MATERIAL FOR THIS TASK:
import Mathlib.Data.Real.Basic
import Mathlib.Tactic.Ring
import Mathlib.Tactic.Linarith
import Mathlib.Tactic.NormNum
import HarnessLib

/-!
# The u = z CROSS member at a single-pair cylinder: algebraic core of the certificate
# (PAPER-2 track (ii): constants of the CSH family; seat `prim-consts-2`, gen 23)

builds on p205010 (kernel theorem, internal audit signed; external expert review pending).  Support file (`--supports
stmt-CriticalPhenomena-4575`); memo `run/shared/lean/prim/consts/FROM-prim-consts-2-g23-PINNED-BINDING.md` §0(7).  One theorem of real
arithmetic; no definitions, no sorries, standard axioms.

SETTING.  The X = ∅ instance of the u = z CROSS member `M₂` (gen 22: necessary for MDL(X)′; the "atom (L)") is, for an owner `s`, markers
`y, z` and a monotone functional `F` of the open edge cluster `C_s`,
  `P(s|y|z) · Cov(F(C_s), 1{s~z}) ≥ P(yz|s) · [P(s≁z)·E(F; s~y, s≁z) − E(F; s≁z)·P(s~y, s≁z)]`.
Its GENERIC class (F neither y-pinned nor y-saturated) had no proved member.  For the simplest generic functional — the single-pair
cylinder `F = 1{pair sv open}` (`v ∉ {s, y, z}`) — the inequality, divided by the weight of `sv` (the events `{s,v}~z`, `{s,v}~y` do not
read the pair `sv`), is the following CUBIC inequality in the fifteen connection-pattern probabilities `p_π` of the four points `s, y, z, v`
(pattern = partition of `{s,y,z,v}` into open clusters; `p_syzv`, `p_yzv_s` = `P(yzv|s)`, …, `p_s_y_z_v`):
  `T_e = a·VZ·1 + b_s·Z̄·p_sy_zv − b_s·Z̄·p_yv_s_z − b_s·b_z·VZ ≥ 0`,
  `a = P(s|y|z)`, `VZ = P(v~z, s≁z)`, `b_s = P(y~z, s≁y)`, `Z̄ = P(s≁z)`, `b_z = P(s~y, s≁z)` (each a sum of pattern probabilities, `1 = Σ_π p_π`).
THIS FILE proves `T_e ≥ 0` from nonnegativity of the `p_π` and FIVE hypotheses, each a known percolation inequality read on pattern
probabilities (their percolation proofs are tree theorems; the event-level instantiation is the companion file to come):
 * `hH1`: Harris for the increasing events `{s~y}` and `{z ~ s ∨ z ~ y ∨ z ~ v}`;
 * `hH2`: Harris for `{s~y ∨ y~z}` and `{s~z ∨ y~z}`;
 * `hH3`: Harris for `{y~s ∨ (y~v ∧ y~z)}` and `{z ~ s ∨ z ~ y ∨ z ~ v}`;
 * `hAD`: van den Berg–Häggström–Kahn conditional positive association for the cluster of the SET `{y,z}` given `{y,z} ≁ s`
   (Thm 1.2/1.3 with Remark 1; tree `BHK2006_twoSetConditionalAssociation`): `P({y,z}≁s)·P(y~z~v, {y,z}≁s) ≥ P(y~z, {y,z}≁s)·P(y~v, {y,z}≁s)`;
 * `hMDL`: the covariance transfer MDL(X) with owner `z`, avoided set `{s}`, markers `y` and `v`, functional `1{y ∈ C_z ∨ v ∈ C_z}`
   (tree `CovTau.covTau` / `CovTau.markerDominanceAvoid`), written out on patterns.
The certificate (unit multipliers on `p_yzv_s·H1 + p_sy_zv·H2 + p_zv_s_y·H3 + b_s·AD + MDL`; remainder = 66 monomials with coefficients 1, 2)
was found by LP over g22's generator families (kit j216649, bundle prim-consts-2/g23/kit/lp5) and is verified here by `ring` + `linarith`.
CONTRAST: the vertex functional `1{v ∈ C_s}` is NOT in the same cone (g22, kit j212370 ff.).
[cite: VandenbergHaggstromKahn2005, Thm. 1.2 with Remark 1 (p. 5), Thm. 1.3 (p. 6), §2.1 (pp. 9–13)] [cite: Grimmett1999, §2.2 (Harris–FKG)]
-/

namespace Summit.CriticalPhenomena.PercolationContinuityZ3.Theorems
...
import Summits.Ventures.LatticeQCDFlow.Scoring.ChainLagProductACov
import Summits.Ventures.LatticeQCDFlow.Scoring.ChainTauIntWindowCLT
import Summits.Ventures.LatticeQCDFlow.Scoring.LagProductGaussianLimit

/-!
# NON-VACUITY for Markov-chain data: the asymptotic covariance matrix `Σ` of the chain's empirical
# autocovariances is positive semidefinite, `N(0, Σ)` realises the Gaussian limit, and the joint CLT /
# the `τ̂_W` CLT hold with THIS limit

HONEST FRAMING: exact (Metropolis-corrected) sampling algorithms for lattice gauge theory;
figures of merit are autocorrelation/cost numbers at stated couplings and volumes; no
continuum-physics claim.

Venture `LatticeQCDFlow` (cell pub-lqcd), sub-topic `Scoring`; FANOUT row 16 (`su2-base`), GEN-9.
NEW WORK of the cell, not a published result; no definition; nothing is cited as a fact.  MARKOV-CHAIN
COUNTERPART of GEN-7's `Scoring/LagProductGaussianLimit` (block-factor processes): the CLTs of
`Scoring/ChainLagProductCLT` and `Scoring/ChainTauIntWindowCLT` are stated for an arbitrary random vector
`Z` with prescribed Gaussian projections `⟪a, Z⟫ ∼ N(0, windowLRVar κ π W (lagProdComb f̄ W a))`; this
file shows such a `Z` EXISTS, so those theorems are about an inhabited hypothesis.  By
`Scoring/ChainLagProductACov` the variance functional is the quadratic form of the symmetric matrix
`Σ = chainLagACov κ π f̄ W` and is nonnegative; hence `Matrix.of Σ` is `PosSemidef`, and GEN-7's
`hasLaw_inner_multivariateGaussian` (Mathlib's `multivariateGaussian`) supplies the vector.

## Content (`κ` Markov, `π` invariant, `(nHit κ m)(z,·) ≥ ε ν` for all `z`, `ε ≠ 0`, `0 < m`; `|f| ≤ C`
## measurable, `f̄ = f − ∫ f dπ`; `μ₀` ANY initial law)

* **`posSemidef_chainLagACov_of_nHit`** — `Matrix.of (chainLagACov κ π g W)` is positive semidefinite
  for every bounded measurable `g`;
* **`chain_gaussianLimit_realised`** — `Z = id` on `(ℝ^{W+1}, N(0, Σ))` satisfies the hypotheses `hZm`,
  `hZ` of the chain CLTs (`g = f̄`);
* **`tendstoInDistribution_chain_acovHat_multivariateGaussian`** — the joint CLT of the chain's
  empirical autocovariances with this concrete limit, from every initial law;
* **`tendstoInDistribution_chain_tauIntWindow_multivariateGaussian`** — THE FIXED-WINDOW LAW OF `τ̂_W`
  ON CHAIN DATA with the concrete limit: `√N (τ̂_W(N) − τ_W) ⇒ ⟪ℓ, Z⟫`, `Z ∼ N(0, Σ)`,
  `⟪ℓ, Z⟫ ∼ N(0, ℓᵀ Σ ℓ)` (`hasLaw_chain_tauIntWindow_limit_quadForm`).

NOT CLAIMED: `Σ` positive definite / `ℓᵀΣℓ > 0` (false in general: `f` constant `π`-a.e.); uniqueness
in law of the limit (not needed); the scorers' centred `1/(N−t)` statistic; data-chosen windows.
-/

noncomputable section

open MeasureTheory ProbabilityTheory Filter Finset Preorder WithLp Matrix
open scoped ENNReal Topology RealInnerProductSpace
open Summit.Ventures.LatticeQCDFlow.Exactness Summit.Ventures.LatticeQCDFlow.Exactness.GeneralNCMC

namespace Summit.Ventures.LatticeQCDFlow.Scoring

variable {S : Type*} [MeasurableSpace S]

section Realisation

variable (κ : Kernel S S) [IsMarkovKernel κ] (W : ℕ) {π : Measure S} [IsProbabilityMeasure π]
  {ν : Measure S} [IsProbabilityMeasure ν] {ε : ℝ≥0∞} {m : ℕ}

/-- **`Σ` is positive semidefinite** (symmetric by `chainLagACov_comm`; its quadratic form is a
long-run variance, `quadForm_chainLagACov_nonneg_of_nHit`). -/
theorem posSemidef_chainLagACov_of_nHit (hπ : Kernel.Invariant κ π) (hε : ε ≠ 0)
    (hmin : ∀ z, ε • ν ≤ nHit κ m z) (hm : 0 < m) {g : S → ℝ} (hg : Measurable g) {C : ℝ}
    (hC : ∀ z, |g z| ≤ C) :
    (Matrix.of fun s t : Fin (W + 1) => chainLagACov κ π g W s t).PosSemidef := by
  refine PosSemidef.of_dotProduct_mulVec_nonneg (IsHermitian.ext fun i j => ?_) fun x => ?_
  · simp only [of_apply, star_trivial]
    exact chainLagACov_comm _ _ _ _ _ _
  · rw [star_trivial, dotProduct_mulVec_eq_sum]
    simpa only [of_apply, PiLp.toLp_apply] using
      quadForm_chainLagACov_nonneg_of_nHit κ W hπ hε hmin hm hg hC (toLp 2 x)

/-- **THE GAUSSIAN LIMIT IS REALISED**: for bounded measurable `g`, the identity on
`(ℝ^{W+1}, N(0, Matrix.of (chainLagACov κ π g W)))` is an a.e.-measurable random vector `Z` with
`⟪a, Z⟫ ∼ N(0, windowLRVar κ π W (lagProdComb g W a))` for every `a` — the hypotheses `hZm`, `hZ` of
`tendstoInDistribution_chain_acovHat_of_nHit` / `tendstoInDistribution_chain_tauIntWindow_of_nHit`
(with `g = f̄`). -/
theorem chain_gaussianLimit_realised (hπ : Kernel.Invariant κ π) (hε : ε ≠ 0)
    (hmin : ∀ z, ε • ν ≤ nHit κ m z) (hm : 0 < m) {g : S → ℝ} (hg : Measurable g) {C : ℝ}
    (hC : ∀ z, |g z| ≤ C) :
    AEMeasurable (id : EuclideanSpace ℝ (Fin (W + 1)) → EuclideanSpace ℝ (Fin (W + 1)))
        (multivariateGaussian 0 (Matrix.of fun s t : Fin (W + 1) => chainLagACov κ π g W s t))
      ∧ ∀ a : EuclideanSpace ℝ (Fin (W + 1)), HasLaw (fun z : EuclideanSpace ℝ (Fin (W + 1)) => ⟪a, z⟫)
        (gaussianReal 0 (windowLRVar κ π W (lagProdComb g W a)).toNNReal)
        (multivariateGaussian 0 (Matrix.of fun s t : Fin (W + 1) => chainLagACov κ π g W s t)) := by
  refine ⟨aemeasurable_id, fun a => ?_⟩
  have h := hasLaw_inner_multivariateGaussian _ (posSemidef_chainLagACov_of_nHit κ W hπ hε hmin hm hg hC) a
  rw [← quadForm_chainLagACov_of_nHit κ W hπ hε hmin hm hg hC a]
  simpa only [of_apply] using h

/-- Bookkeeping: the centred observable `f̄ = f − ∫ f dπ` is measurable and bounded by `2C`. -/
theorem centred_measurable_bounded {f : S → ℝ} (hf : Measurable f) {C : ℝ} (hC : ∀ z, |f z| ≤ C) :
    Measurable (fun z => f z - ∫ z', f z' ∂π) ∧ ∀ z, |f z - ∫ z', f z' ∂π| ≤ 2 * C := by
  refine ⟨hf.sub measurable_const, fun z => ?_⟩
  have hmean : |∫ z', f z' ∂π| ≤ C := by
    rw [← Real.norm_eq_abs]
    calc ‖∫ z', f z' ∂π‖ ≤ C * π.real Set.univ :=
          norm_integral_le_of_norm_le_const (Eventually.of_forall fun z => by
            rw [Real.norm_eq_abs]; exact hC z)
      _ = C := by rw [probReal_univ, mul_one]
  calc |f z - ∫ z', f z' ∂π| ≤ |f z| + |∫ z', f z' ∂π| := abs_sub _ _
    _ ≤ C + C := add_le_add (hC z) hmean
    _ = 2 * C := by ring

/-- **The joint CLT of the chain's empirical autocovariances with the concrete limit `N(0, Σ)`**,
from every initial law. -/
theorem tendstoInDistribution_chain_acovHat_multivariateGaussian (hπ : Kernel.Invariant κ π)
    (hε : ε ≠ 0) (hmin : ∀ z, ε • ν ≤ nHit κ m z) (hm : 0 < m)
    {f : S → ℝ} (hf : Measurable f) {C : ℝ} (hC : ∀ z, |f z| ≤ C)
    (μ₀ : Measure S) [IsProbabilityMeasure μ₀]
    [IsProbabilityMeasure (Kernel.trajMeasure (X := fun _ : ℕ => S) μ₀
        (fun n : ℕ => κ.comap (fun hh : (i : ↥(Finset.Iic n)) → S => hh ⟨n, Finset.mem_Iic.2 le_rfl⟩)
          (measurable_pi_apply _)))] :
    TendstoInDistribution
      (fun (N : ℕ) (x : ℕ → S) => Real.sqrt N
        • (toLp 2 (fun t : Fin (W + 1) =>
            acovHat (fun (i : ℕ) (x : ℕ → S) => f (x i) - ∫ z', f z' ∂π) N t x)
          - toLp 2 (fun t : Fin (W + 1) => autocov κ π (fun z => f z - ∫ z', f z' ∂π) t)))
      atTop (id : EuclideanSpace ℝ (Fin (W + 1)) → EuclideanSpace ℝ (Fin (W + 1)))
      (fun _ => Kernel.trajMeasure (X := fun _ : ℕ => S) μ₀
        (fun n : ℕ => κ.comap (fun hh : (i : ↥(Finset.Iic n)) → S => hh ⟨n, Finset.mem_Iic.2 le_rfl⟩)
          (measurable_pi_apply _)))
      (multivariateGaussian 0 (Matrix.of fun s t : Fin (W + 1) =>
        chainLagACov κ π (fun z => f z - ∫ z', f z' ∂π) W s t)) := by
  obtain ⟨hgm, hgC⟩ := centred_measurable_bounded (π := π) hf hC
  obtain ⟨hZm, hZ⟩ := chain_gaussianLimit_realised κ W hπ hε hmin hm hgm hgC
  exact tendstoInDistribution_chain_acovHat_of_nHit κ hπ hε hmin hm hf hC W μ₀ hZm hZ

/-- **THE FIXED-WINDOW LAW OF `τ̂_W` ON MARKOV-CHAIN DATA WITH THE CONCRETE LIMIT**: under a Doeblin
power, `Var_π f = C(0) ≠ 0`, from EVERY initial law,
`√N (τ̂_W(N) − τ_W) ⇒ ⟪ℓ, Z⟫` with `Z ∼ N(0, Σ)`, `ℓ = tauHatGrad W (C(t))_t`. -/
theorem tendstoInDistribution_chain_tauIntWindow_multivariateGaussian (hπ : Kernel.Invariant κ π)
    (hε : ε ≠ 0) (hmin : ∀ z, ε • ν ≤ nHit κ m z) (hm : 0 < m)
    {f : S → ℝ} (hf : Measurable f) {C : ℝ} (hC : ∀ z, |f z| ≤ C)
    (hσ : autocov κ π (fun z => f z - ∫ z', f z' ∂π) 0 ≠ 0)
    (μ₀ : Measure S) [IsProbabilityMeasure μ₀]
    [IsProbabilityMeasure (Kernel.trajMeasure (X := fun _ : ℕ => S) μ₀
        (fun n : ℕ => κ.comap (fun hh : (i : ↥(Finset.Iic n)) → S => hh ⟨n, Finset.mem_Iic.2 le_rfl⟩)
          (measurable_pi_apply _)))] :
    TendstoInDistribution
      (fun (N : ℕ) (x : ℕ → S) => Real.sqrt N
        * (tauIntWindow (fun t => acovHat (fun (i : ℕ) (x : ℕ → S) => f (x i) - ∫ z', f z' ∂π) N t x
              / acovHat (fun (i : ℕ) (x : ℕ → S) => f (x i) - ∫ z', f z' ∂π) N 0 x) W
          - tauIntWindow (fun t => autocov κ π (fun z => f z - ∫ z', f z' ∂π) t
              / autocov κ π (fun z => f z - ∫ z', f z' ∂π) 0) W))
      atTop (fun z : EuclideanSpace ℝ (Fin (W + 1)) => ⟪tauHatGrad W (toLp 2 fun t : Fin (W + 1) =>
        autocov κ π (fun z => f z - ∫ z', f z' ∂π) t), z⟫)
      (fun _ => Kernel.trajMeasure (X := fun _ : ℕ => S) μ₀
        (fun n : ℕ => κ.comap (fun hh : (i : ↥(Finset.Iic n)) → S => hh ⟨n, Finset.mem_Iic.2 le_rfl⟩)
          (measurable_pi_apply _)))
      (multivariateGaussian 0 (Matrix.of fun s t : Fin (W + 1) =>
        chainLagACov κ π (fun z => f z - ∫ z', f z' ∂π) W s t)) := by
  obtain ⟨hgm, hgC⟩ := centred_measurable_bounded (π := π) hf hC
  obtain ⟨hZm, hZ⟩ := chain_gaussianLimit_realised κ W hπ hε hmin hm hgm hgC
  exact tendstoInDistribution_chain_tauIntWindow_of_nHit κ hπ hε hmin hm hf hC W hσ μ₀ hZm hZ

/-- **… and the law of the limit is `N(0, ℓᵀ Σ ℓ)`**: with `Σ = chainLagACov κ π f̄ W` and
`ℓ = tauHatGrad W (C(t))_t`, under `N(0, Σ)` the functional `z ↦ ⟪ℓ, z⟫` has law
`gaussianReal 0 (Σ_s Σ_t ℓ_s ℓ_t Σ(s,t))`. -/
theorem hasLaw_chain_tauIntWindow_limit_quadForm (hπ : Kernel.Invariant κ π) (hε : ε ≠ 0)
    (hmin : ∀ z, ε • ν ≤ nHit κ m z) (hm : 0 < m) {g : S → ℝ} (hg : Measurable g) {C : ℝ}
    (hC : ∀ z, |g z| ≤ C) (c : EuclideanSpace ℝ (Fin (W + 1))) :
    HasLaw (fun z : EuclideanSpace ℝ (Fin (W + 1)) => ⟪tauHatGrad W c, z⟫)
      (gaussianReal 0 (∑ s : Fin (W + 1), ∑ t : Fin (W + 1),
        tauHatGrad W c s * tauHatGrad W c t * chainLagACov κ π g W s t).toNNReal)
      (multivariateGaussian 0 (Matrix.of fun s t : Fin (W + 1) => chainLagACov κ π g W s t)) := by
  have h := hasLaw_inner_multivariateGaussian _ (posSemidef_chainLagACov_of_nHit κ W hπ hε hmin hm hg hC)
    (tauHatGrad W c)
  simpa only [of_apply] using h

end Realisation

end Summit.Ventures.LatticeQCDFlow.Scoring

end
* * *
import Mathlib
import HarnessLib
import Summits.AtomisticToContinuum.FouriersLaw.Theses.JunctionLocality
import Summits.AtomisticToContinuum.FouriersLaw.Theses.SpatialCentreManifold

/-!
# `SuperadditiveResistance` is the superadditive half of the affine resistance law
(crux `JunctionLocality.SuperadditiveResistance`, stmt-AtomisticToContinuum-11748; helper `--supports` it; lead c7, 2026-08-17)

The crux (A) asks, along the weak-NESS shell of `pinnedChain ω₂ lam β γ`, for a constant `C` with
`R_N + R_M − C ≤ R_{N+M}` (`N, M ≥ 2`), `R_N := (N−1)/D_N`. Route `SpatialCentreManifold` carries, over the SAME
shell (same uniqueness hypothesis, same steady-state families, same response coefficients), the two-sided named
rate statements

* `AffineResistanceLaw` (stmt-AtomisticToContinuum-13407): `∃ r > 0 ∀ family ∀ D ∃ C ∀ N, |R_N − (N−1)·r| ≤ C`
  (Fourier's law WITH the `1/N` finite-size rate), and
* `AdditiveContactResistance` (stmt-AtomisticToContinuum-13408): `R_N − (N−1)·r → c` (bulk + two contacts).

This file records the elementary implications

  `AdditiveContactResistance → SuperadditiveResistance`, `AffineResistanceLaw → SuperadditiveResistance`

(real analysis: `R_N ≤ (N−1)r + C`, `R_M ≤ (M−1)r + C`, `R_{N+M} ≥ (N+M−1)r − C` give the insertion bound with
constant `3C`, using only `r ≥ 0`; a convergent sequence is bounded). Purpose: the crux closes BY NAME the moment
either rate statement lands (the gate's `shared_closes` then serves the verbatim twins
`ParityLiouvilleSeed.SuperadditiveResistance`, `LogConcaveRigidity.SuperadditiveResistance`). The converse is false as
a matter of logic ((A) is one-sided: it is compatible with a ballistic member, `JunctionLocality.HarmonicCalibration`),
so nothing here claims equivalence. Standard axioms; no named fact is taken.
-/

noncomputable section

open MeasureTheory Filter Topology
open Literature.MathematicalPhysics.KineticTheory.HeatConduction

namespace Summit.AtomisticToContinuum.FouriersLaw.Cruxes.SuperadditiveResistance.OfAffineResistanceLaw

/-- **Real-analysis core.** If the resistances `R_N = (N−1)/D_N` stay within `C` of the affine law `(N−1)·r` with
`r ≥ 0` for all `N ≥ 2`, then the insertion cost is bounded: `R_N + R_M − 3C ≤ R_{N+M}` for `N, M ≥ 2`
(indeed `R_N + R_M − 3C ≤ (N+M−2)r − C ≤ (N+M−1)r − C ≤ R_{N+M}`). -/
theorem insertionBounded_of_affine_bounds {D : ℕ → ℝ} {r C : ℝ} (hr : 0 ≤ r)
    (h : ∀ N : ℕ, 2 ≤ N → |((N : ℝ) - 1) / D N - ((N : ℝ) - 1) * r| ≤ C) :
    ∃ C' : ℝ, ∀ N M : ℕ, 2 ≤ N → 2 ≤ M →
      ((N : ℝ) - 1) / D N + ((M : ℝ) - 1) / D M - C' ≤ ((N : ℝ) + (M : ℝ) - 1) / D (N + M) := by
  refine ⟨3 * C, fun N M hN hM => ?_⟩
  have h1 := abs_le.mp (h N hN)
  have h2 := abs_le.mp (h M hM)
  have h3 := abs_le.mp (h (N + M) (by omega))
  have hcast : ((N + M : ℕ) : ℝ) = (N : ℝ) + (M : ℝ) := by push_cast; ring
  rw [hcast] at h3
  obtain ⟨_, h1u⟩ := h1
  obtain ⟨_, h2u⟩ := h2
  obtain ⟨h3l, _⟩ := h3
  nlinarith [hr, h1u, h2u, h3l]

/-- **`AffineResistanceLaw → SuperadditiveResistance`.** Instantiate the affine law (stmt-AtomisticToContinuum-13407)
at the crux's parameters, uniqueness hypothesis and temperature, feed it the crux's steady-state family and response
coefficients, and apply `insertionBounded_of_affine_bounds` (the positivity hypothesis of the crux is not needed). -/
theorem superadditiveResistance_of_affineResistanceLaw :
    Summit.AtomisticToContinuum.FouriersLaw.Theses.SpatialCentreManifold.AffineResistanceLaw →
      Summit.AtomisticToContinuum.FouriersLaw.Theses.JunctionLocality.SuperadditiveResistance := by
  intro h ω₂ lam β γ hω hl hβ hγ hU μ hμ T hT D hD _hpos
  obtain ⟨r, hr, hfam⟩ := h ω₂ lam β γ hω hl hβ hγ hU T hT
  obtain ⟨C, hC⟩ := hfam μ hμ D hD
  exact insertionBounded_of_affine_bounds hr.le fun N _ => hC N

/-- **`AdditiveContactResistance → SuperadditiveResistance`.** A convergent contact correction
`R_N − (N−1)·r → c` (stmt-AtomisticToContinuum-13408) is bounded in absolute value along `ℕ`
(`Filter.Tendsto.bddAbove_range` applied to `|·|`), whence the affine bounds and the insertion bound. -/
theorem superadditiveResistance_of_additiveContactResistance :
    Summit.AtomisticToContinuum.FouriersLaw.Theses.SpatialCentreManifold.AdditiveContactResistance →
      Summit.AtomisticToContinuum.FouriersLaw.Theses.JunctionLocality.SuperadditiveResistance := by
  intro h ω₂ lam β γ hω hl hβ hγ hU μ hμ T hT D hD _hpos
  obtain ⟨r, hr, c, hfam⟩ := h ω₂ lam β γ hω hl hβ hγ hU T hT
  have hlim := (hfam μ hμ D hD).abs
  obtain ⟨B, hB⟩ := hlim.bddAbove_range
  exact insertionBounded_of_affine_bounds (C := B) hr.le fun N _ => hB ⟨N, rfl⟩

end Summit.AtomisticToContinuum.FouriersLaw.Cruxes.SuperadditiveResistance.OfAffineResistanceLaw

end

TASK ITEM:
Beginning with the line containing "refine ⟨3 * C, fun N M hN hM => ?_⟩" and ending with the line containing "affine law (stmt-AtomisticToContinuum-13407)", extract those lines exactly from the listing above, and only those.

SOLVED PROBLEM:
  refine ⟨3 * C, fun N M hN hM => ?_⟩
  have h1 := abs_le.mp (h N hN)
  have h2 := abs_le.mp (h M hM)
  have h3 := abs_le.mp (h (N + M) (by omega))
  have hcast : ((N + M : ℕ) : ℝ) = (N : ℝ) + (M : ℝ) := by push_cast; ring
  rw [hcast] at h3
  obtain ⟨_, h1u⟩ := h1
  obtain ⟨_, h2u⟩ := h2
  obtain ⟨h3l, _⟩ := h3
  nlinarith [hr, h1u, h2u, h3l]

/-- **`AffineResistanceLaw → SuperadditiveResistance`.** Instantiate the affine law (stmt-AtomisticToContinuum-13407)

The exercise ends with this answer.